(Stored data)
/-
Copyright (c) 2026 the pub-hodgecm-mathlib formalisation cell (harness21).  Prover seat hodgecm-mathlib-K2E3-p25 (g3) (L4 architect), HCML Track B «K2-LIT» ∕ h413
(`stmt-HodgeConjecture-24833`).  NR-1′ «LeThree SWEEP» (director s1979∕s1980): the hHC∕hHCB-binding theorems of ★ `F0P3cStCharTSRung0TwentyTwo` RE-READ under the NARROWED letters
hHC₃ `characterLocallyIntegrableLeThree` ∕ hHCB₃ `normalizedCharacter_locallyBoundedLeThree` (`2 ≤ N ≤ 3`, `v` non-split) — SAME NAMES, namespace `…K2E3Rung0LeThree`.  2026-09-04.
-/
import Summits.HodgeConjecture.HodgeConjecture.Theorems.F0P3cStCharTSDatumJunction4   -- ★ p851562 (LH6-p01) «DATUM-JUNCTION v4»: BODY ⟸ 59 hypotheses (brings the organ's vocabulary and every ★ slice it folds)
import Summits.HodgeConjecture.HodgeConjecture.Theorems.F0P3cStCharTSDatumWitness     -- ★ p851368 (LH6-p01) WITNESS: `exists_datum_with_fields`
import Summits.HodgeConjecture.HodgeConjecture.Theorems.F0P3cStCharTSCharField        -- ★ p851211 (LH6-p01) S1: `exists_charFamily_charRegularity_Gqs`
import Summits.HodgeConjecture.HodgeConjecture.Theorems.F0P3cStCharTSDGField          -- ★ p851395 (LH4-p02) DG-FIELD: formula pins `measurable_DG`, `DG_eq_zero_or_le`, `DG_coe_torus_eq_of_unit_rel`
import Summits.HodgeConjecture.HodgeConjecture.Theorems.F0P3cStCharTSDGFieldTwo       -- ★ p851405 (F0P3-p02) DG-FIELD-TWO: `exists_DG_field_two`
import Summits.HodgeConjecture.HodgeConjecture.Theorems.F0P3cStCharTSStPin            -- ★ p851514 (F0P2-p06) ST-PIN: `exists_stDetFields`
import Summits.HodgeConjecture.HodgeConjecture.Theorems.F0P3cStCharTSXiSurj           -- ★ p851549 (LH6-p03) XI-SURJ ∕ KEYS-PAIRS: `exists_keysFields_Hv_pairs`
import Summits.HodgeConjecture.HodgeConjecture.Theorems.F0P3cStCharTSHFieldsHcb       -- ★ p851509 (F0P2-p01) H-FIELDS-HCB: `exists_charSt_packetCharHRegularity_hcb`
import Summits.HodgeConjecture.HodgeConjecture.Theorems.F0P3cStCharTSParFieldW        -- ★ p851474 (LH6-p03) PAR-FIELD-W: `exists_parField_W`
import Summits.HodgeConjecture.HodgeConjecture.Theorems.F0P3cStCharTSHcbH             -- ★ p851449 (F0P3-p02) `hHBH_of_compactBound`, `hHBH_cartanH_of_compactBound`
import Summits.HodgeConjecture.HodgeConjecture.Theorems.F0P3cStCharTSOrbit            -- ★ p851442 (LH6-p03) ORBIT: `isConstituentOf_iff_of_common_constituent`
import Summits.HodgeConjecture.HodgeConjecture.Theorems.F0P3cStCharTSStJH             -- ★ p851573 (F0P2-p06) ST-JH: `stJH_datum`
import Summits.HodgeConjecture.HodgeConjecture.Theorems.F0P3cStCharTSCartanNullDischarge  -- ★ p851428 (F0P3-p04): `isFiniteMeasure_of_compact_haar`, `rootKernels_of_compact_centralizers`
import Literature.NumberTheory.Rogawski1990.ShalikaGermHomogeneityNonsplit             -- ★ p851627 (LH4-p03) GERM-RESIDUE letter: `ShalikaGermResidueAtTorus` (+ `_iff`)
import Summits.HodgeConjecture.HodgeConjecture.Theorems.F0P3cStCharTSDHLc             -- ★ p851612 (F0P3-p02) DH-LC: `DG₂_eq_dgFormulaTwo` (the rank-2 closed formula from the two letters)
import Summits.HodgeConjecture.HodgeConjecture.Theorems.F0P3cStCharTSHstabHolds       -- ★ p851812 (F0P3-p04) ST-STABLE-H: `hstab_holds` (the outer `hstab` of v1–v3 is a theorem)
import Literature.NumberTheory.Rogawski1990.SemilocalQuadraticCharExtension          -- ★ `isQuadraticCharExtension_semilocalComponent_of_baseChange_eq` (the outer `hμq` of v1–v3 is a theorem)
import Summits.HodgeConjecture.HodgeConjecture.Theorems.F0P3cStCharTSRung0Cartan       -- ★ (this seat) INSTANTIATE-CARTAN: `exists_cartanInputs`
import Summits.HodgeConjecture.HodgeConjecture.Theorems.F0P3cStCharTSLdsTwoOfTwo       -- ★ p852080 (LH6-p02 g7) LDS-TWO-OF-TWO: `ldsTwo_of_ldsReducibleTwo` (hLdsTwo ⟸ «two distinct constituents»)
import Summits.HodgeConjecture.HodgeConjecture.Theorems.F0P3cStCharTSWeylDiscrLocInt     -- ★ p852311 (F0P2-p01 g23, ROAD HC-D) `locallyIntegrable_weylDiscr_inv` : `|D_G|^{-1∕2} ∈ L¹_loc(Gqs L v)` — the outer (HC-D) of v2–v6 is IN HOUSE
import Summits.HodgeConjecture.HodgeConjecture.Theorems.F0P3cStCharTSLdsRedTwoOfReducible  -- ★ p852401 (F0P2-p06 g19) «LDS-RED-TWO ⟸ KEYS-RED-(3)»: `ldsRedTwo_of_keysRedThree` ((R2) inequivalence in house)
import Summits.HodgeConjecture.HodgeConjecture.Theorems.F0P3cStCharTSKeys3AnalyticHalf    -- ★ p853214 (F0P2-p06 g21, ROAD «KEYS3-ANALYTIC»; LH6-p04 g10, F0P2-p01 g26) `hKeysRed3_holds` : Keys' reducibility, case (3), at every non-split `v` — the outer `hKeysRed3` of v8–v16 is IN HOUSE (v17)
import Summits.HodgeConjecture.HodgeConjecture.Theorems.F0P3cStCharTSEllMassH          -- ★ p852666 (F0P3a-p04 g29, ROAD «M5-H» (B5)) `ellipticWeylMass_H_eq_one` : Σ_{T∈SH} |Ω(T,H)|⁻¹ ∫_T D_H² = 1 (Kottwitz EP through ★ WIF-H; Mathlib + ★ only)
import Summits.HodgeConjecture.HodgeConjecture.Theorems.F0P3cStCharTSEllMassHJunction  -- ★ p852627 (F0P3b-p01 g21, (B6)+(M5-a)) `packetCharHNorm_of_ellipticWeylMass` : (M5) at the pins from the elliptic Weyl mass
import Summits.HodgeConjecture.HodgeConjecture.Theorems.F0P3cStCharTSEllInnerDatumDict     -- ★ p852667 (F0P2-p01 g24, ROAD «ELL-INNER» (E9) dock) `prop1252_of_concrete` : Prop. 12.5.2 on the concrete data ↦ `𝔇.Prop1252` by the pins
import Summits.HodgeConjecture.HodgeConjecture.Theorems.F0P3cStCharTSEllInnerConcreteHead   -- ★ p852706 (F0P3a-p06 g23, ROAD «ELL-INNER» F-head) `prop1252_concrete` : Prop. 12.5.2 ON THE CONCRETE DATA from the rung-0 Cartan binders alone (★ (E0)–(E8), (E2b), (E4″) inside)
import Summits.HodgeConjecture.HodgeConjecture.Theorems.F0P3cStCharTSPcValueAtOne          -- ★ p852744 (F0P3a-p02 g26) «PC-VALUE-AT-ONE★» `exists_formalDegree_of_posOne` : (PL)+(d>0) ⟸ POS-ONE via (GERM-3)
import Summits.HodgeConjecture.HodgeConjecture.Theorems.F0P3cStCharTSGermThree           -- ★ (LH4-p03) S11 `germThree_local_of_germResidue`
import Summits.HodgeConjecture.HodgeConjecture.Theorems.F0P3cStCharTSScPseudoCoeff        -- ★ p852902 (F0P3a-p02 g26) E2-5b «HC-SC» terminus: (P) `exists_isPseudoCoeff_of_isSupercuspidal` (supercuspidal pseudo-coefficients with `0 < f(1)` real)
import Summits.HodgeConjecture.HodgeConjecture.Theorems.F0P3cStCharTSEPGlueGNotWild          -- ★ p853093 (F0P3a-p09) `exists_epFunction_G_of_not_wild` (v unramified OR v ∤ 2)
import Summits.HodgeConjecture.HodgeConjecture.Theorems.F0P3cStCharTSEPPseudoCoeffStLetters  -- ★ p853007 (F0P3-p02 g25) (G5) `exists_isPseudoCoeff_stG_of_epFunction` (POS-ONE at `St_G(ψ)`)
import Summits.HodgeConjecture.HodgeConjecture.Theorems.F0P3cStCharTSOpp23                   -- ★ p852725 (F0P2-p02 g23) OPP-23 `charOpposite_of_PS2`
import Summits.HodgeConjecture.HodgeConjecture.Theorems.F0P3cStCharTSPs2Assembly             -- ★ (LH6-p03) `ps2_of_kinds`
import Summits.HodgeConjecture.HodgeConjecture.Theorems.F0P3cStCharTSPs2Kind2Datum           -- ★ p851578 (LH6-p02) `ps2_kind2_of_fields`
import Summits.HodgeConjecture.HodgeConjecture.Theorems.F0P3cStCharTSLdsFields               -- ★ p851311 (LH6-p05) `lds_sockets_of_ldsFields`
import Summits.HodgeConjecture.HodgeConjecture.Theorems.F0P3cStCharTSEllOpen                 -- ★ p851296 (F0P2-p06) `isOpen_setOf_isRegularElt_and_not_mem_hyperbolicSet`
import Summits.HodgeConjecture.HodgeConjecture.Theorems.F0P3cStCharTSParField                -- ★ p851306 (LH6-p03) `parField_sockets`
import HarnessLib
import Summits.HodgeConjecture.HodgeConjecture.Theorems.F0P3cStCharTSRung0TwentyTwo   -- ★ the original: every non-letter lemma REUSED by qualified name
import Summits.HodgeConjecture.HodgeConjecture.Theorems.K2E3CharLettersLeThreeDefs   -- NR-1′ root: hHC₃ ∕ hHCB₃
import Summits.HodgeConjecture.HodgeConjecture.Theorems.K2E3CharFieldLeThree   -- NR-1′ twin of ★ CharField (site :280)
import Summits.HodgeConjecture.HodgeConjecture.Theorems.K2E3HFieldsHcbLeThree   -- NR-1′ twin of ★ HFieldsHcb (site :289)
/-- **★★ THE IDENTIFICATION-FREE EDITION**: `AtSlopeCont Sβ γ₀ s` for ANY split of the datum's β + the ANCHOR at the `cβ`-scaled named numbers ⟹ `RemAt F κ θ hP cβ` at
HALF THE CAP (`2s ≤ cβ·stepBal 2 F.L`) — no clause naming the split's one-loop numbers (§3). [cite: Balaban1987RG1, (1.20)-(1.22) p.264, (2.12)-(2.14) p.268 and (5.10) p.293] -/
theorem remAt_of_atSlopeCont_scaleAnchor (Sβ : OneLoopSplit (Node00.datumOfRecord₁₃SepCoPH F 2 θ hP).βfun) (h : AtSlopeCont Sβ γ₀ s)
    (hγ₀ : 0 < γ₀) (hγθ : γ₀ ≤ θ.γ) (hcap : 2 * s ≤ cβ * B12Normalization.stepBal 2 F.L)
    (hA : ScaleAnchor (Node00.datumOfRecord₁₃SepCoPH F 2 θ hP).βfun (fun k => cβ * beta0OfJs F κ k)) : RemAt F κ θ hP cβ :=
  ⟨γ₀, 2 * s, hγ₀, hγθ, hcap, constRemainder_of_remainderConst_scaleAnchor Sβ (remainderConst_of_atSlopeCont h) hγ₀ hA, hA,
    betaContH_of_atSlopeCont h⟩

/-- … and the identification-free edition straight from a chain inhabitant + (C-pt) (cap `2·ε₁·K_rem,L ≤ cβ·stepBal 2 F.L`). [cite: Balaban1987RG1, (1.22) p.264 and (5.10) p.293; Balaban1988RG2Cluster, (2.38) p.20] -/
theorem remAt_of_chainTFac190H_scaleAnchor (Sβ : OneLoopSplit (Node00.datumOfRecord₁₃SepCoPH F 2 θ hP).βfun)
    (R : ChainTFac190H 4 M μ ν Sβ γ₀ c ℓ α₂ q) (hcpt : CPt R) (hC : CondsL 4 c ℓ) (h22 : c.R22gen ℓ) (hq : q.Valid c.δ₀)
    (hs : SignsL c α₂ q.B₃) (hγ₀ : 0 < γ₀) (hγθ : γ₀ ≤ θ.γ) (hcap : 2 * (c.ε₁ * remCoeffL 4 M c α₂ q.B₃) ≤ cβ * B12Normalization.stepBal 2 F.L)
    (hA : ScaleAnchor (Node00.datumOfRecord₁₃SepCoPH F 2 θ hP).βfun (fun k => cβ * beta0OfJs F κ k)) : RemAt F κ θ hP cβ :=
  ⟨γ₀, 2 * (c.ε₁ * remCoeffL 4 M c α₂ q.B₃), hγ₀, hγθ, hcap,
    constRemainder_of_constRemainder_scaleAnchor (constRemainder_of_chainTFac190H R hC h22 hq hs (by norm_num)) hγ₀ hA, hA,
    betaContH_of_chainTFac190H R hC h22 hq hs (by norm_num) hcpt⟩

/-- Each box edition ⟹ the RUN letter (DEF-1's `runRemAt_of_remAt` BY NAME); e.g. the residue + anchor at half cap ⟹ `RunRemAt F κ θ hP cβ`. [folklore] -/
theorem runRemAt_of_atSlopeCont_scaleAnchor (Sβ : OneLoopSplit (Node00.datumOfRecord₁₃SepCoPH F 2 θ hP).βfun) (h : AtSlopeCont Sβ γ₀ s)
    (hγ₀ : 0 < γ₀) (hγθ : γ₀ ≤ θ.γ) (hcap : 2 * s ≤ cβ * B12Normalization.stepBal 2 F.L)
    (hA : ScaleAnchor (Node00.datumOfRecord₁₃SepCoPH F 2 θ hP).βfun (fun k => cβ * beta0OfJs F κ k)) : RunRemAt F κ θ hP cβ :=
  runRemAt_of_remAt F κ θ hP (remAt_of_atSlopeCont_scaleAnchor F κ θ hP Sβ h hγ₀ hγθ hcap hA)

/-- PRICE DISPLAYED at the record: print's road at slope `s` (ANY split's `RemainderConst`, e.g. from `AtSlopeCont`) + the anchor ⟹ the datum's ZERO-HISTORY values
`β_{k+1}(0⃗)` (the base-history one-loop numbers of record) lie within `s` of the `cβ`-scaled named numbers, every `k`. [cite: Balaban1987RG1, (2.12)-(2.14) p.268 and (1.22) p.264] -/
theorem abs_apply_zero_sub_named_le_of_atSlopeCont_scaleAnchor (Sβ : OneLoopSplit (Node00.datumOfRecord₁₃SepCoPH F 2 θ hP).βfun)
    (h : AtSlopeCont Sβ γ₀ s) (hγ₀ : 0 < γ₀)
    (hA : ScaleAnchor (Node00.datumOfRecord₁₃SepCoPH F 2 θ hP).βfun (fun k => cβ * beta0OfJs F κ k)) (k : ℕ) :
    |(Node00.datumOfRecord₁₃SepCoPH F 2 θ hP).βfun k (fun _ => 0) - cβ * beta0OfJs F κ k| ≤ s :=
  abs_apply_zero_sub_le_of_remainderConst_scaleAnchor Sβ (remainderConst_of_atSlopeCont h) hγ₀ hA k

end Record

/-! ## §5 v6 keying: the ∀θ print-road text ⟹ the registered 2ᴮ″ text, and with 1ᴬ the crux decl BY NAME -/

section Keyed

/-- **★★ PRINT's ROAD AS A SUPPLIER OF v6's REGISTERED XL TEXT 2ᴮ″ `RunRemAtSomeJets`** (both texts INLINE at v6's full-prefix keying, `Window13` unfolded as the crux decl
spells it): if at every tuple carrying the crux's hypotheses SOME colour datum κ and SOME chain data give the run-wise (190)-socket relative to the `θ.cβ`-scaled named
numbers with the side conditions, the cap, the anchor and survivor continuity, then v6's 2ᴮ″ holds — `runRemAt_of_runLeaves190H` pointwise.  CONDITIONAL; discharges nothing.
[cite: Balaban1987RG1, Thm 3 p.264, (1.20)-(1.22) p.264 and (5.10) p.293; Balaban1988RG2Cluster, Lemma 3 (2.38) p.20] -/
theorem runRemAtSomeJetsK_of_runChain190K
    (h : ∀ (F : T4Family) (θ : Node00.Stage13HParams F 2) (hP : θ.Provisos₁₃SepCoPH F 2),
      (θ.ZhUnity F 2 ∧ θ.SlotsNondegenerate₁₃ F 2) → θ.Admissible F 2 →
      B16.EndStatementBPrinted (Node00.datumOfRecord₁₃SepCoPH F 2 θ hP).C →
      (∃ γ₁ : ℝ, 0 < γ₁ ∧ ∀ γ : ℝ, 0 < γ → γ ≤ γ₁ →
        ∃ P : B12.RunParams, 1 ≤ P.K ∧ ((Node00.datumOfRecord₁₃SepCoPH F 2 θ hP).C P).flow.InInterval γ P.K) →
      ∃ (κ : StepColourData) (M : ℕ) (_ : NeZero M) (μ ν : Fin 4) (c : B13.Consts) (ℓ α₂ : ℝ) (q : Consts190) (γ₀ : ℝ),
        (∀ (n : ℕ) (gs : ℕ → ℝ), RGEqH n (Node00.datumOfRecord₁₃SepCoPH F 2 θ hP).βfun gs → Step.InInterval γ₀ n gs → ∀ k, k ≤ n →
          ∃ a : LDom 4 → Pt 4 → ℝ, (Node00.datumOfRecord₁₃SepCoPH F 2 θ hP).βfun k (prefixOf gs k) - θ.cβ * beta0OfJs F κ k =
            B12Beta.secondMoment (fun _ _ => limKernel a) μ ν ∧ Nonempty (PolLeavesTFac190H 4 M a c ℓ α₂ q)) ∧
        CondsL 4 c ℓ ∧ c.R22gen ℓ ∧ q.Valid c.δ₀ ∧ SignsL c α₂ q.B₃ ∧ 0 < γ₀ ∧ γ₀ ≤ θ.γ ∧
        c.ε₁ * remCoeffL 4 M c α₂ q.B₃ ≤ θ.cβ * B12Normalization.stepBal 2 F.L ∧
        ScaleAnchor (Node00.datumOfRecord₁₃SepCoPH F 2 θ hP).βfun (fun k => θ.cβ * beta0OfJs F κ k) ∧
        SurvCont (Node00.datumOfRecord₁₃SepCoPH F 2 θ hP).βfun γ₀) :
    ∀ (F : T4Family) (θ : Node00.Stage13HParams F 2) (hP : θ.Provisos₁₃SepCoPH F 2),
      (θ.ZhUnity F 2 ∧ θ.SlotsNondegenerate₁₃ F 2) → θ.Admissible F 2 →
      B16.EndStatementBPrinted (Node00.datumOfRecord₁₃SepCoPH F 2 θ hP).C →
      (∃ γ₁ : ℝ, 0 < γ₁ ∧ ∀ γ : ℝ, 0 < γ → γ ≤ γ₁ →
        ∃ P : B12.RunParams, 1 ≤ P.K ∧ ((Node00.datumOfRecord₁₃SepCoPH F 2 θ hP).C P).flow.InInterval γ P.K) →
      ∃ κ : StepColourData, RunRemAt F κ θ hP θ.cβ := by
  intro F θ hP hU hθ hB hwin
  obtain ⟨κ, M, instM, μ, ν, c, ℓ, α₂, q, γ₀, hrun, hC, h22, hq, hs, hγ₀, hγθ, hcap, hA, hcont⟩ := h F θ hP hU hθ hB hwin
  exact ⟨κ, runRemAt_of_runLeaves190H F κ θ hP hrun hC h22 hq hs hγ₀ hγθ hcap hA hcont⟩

# Your assignment
Please return all lines above in which the string "SignsL" is found.

# Output for this exercise
    (hs : SignsL c α₂ q.B₃) (hγ₀ : 0 < γ₀) (hγθ : γ₀ ≤ θ.γ) (hcap : 2 * (c.ε₁ * remCoeffL 4 M c α₂ q.B₃) ≤ cβ * B12Normalization.stepBal 2 F.L)
        CondsL 4 c ℓ ∧ c.R22gen ℓ ∧ q.Valid c.δ₀ ∧ SignsL c α₂ q.B₃ ∧ 0 < γ₀ ∧ γ₀ ≤ θ.γ ∧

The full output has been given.